-- WHAT THE TASK ASKS --
Which of the lines in the data mention the string "GIVEN"? List them all.
START RECORDS SHOWN
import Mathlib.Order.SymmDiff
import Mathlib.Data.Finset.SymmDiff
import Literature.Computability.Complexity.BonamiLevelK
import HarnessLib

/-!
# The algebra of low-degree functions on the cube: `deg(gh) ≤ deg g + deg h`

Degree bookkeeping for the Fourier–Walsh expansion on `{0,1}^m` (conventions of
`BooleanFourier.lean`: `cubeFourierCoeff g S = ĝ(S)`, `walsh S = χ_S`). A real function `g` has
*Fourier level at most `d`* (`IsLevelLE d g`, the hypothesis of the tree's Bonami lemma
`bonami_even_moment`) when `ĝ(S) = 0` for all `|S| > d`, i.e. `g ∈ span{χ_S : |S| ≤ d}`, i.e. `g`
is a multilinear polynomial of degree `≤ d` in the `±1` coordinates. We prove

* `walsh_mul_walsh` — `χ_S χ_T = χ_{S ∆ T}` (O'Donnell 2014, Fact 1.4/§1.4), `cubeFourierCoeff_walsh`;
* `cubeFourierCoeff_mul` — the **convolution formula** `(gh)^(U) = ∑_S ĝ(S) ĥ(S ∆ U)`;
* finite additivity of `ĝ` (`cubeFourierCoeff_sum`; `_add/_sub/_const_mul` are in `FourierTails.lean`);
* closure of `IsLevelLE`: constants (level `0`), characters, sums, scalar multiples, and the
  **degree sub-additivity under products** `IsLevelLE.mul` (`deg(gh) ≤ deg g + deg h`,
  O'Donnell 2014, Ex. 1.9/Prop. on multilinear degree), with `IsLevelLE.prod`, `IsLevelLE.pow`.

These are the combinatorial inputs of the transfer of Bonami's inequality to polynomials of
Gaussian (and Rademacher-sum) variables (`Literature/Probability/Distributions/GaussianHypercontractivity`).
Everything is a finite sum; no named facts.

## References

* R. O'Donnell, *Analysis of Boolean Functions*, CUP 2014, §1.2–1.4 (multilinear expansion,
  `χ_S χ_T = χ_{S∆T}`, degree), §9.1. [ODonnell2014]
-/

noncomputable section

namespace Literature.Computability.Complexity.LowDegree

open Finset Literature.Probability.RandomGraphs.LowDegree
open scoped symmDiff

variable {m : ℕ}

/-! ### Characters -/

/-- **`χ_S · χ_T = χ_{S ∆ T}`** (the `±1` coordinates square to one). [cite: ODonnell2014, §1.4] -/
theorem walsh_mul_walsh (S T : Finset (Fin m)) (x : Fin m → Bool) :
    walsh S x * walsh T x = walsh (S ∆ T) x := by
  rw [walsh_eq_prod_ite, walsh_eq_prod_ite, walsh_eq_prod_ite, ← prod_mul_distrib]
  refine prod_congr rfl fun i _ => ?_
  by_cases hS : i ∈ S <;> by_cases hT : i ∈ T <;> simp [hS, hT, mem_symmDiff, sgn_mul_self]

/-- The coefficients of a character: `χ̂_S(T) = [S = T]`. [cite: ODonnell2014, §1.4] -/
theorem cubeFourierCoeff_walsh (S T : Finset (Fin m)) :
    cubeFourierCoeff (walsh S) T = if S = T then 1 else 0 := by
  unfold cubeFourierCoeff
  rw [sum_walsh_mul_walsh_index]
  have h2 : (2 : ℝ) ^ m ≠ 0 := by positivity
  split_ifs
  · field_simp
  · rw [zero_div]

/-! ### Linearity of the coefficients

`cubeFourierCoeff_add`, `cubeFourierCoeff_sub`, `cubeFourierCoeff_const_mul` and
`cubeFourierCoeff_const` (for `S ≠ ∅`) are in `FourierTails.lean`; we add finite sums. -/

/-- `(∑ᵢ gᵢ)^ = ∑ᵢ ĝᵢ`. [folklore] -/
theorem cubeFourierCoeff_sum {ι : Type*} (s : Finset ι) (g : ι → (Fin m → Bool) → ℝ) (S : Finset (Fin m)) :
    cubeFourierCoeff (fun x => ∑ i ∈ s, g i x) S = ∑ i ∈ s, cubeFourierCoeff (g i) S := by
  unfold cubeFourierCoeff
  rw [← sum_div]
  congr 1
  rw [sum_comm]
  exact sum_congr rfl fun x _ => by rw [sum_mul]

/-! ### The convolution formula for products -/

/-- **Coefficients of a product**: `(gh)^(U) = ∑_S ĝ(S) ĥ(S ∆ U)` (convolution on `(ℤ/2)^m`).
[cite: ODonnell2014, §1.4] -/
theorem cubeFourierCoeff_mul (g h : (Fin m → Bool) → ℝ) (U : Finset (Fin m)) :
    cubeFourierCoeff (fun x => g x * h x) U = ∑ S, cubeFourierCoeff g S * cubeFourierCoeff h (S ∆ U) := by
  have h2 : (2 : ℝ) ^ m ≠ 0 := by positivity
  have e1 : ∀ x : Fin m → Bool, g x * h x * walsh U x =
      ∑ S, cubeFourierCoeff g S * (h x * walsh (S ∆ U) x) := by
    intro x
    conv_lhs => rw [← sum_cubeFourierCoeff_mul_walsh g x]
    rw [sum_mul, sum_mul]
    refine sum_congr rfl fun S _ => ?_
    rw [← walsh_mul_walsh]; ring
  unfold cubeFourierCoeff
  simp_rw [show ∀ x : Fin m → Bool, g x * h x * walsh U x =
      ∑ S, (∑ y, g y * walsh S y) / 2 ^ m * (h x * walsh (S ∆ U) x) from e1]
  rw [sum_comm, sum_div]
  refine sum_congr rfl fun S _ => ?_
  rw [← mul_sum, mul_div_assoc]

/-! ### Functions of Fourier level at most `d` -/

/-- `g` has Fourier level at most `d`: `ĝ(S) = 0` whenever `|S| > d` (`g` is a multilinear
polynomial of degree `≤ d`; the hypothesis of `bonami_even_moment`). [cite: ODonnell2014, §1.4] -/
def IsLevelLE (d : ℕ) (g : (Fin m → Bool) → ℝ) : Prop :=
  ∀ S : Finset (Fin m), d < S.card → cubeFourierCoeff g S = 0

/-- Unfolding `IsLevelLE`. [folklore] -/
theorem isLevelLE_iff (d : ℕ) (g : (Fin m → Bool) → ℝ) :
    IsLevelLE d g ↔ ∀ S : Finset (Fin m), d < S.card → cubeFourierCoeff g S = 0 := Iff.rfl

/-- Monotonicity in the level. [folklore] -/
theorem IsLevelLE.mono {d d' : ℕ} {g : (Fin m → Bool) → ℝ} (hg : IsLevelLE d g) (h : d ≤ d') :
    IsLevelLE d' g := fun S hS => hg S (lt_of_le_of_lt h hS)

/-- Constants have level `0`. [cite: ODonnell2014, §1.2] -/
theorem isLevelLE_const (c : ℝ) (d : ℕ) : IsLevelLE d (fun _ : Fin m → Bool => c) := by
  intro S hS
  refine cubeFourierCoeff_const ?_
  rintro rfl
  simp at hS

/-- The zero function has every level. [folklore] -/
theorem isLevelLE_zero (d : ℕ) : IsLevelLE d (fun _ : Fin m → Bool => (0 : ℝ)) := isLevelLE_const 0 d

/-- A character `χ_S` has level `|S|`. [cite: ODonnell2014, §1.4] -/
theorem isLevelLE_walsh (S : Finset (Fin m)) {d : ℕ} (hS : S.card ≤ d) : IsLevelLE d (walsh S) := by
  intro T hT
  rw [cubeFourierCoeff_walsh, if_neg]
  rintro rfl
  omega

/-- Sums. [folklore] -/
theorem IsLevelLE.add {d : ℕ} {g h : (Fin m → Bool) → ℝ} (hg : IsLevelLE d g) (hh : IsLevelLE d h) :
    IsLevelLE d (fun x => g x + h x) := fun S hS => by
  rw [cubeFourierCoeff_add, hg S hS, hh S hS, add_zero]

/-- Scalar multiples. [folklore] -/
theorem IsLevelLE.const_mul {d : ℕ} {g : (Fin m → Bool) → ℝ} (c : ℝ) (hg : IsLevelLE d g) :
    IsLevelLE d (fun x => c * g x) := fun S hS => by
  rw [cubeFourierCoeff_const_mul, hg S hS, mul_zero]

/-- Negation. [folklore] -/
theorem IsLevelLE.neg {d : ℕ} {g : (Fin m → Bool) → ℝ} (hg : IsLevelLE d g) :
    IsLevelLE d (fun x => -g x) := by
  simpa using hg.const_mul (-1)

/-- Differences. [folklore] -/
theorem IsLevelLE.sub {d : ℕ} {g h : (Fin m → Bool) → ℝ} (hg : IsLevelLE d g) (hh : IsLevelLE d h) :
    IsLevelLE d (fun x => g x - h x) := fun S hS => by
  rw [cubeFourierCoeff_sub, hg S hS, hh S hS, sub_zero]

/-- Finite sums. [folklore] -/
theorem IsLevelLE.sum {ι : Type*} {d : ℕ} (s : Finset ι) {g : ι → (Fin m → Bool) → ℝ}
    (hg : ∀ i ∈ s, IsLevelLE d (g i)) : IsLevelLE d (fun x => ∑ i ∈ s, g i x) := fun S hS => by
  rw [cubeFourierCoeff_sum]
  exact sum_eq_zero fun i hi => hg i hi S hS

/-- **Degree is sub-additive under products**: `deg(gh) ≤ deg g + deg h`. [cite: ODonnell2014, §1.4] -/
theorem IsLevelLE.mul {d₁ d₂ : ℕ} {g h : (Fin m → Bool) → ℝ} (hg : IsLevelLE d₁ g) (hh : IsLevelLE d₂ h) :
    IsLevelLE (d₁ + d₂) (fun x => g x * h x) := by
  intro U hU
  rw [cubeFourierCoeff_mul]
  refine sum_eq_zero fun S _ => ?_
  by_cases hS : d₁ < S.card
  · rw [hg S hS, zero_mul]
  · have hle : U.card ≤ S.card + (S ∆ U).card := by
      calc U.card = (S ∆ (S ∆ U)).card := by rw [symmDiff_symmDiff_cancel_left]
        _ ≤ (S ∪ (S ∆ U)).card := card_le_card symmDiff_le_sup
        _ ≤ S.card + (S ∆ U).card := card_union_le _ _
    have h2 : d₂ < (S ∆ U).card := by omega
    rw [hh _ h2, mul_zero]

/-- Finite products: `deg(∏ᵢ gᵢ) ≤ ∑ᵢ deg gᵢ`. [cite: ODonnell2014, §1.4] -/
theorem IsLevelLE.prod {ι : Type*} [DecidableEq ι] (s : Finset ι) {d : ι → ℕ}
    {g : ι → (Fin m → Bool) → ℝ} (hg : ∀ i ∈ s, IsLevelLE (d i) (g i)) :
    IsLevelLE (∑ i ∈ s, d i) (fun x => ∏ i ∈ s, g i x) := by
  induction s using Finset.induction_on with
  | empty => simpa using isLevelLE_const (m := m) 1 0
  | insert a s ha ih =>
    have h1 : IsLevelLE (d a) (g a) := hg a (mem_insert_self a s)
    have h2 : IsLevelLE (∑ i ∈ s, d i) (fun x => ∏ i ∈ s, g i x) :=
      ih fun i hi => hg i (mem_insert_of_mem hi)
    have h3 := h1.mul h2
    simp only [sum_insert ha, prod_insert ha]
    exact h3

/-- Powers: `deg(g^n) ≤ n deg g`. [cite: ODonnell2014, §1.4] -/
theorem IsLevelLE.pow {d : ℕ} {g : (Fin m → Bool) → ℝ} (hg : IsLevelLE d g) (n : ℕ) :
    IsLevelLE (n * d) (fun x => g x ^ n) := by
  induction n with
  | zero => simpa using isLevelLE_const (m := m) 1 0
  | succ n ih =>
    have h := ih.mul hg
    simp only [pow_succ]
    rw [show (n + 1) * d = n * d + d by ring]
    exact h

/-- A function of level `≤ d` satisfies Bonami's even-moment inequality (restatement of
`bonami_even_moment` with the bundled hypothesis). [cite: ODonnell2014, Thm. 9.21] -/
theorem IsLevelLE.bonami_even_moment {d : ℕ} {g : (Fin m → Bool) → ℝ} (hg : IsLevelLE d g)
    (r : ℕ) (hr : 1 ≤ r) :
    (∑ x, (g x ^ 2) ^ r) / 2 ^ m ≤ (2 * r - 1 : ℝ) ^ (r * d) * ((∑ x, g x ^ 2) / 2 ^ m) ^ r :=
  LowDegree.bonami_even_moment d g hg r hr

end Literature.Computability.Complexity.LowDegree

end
END RECORDS SHOWN
START RECORDS SHOWN
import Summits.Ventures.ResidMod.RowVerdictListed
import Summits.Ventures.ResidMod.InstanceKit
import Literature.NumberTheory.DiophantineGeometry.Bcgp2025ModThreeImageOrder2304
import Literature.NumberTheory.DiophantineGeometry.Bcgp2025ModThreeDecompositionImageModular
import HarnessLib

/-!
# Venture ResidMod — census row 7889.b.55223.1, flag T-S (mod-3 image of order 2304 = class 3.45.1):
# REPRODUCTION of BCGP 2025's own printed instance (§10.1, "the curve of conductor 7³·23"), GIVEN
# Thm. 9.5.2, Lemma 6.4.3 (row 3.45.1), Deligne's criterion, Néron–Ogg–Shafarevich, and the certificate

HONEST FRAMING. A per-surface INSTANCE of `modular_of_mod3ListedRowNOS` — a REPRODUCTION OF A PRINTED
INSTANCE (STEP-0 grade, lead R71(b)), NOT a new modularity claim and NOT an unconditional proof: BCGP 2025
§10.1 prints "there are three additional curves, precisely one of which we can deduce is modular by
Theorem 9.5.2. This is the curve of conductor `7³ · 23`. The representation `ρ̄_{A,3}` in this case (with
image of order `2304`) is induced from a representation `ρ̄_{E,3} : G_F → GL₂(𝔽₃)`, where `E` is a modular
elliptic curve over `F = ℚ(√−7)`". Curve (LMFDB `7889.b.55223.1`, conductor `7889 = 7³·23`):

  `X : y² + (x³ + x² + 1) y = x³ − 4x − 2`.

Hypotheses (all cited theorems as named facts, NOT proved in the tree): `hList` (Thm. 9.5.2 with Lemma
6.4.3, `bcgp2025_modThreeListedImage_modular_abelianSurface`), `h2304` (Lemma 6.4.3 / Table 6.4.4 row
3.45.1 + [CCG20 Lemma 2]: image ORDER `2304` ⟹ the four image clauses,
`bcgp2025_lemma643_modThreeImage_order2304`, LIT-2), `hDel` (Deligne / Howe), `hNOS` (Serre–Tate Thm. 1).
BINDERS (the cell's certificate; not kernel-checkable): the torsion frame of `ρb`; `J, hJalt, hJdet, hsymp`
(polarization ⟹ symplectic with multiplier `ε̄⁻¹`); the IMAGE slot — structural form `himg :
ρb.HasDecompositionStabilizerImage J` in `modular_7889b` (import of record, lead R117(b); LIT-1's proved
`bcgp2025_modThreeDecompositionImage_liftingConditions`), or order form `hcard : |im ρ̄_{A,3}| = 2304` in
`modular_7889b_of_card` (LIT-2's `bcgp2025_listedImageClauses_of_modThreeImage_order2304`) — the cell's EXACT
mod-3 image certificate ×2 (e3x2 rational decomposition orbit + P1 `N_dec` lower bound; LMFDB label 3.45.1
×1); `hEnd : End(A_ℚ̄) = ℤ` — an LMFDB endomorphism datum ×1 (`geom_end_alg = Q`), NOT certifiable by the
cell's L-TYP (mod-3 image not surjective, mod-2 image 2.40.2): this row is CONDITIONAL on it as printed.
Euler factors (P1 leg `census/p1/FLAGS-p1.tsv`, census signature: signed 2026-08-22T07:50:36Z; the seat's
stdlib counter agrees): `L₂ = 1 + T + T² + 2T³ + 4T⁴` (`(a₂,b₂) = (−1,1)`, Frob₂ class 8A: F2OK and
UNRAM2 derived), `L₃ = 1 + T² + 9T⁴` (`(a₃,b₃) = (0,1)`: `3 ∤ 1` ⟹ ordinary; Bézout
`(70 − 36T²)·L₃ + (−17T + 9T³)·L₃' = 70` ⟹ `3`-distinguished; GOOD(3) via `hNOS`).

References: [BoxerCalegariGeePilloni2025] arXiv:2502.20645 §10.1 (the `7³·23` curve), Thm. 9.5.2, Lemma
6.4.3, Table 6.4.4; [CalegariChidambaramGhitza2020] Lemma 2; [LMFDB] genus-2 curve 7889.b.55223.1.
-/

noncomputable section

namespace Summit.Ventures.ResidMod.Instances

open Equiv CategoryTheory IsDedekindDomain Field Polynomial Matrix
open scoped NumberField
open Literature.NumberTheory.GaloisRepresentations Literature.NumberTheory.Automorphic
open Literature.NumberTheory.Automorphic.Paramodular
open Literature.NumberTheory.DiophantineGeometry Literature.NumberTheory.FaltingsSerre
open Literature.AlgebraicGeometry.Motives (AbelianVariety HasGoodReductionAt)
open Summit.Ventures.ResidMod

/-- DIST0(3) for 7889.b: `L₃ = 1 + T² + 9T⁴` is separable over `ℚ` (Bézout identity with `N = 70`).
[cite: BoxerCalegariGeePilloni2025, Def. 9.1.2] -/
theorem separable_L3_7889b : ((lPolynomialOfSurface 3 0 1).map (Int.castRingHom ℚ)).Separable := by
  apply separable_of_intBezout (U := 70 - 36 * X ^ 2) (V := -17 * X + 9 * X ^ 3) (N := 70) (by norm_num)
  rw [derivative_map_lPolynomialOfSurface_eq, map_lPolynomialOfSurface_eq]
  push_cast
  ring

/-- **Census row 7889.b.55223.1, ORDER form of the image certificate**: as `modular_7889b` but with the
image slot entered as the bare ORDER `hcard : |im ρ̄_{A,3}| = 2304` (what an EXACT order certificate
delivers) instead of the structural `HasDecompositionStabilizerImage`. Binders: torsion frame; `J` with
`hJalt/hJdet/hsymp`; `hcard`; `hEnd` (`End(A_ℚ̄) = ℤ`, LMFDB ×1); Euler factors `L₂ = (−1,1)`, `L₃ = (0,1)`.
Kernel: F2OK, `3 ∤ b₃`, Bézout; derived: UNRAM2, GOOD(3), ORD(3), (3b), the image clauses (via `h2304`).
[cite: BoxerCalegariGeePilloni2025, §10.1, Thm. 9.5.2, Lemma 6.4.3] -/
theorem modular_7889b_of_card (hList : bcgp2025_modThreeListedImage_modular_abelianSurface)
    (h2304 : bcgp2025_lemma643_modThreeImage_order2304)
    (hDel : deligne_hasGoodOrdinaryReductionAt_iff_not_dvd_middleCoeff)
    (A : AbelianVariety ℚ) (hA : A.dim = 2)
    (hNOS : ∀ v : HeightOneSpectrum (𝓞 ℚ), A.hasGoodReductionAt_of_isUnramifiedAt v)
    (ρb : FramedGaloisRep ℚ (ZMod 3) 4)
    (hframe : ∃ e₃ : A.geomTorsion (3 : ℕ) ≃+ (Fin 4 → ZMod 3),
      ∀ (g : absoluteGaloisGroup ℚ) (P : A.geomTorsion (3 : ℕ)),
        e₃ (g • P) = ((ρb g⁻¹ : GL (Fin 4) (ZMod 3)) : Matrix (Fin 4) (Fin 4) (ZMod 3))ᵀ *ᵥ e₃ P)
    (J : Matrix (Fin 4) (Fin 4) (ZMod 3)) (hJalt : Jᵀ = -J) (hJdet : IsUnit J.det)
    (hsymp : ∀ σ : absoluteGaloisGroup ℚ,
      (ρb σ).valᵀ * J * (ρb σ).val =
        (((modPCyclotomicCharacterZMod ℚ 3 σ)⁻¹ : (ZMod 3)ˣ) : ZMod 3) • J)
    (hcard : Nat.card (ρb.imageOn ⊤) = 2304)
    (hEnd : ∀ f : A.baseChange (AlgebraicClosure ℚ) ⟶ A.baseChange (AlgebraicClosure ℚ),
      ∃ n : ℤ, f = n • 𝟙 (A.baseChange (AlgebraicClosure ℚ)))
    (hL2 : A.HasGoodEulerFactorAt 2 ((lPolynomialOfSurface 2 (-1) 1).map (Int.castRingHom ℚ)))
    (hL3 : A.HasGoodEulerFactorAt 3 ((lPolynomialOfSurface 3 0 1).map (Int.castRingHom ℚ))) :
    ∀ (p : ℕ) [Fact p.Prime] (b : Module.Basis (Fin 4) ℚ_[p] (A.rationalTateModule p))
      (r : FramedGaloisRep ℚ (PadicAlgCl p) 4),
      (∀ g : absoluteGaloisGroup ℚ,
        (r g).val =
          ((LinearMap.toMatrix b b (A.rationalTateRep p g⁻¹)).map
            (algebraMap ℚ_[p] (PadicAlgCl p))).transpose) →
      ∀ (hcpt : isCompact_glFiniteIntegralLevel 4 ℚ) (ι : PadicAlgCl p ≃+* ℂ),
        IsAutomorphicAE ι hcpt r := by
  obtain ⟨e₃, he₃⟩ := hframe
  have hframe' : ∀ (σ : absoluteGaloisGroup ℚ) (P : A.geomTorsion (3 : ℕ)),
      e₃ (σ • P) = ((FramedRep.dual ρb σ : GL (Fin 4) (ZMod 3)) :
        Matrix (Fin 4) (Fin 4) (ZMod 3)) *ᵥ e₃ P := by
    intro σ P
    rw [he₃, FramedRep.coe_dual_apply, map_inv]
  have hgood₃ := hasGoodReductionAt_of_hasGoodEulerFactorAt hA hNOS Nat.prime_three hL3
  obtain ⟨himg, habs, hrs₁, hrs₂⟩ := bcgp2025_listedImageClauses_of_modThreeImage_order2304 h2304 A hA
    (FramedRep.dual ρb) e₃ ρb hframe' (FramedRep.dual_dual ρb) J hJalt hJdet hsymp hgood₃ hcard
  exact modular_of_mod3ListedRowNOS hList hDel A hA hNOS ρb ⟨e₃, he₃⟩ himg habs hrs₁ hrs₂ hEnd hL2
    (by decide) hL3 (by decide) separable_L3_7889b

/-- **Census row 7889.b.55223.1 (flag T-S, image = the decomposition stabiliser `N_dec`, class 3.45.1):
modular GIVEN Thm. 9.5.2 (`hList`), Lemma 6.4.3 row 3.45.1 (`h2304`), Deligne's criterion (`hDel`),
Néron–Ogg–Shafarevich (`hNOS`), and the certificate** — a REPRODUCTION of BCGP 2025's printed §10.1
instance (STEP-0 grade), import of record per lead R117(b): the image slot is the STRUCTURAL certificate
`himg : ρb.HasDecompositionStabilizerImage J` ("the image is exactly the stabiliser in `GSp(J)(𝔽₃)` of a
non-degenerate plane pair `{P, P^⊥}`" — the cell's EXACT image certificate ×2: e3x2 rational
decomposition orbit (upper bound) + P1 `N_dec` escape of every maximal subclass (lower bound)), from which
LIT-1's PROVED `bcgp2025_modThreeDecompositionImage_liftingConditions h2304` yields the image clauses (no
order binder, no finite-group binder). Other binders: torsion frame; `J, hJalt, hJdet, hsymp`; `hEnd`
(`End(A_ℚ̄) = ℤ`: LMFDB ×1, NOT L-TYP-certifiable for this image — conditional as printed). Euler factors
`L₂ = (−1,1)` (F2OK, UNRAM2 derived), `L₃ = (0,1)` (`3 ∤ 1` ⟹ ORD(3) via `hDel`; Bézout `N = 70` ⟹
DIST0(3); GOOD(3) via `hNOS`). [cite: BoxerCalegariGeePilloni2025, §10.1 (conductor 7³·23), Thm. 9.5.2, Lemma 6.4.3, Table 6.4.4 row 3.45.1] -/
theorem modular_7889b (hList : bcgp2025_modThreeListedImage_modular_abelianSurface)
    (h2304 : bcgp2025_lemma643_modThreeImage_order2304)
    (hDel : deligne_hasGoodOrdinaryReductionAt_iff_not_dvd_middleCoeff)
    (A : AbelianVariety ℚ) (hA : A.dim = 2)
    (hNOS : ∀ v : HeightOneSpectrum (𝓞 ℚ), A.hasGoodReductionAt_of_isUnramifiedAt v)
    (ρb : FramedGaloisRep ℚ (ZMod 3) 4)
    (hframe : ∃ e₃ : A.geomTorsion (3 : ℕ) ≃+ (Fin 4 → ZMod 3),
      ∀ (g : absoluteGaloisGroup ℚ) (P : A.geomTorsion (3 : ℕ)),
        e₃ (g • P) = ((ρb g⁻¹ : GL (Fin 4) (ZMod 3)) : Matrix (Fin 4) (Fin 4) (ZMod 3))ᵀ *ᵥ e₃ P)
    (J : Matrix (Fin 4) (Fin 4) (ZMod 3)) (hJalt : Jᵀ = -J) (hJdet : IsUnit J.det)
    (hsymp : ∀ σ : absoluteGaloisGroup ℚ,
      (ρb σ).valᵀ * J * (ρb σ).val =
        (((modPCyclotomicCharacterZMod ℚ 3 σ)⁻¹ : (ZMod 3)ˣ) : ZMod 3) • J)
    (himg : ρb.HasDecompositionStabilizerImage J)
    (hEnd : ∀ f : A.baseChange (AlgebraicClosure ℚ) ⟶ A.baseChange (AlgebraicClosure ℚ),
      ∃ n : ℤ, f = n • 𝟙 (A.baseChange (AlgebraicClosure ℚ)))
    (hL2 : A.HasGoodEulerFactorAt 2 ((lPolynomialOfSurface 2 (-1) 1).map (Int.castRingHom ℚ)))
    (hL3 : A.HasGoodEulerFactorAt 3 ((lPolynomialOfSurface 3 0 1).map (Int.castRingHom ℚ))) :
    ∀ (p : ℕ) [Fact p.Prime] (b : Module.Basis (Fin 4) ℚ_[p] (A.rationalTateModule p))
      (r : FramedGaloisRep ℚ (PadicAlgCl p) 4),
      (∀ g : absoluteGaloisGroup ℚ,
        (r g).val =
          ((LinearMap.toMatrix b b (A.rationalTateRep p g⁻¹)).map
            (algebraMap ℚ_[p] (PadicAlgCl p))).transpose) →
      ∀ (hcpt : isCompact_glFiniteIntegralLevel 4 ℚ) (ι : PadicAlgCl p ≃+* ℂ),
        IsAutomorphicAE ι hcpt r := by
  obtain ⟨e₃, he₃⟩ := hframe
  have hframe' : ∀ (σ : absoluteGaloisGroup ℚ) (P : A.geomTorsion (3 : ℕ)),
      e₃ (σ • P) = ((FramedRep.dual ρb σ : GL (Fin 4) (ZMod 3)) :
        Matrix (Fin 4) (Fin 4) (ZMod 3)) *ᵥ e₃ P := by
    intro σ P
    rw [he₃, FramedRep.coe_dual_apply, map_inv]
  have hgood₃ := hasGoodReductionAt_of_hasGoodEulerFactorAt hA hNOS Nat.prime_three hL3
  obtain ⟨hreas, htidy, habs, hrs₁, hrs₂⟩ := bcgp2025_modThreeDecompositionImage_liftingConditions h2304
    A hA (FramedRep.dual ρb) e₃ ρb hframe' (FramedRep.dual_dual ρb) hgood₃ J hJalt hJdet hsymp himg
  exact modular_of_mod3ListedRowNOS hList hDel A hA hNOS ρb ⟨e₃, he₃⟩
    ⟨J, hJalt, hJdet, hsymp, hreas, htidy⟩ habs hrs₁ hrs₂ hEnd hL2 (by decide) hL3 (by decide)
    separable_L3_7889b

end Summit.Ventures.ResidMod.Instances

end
END RECORDS SHOWN
-- REPLY --
# REPRODUCTION of BCGP 2025's own printed instance (§10.1, "the curve of conductor 7³·23"), GIVEN
modular GIVEN Thm. 9.5.2 (`hList`), Lemma 6.4.3 row 3.45.1 (`h2304`), Deligne's criterion (`hDel`),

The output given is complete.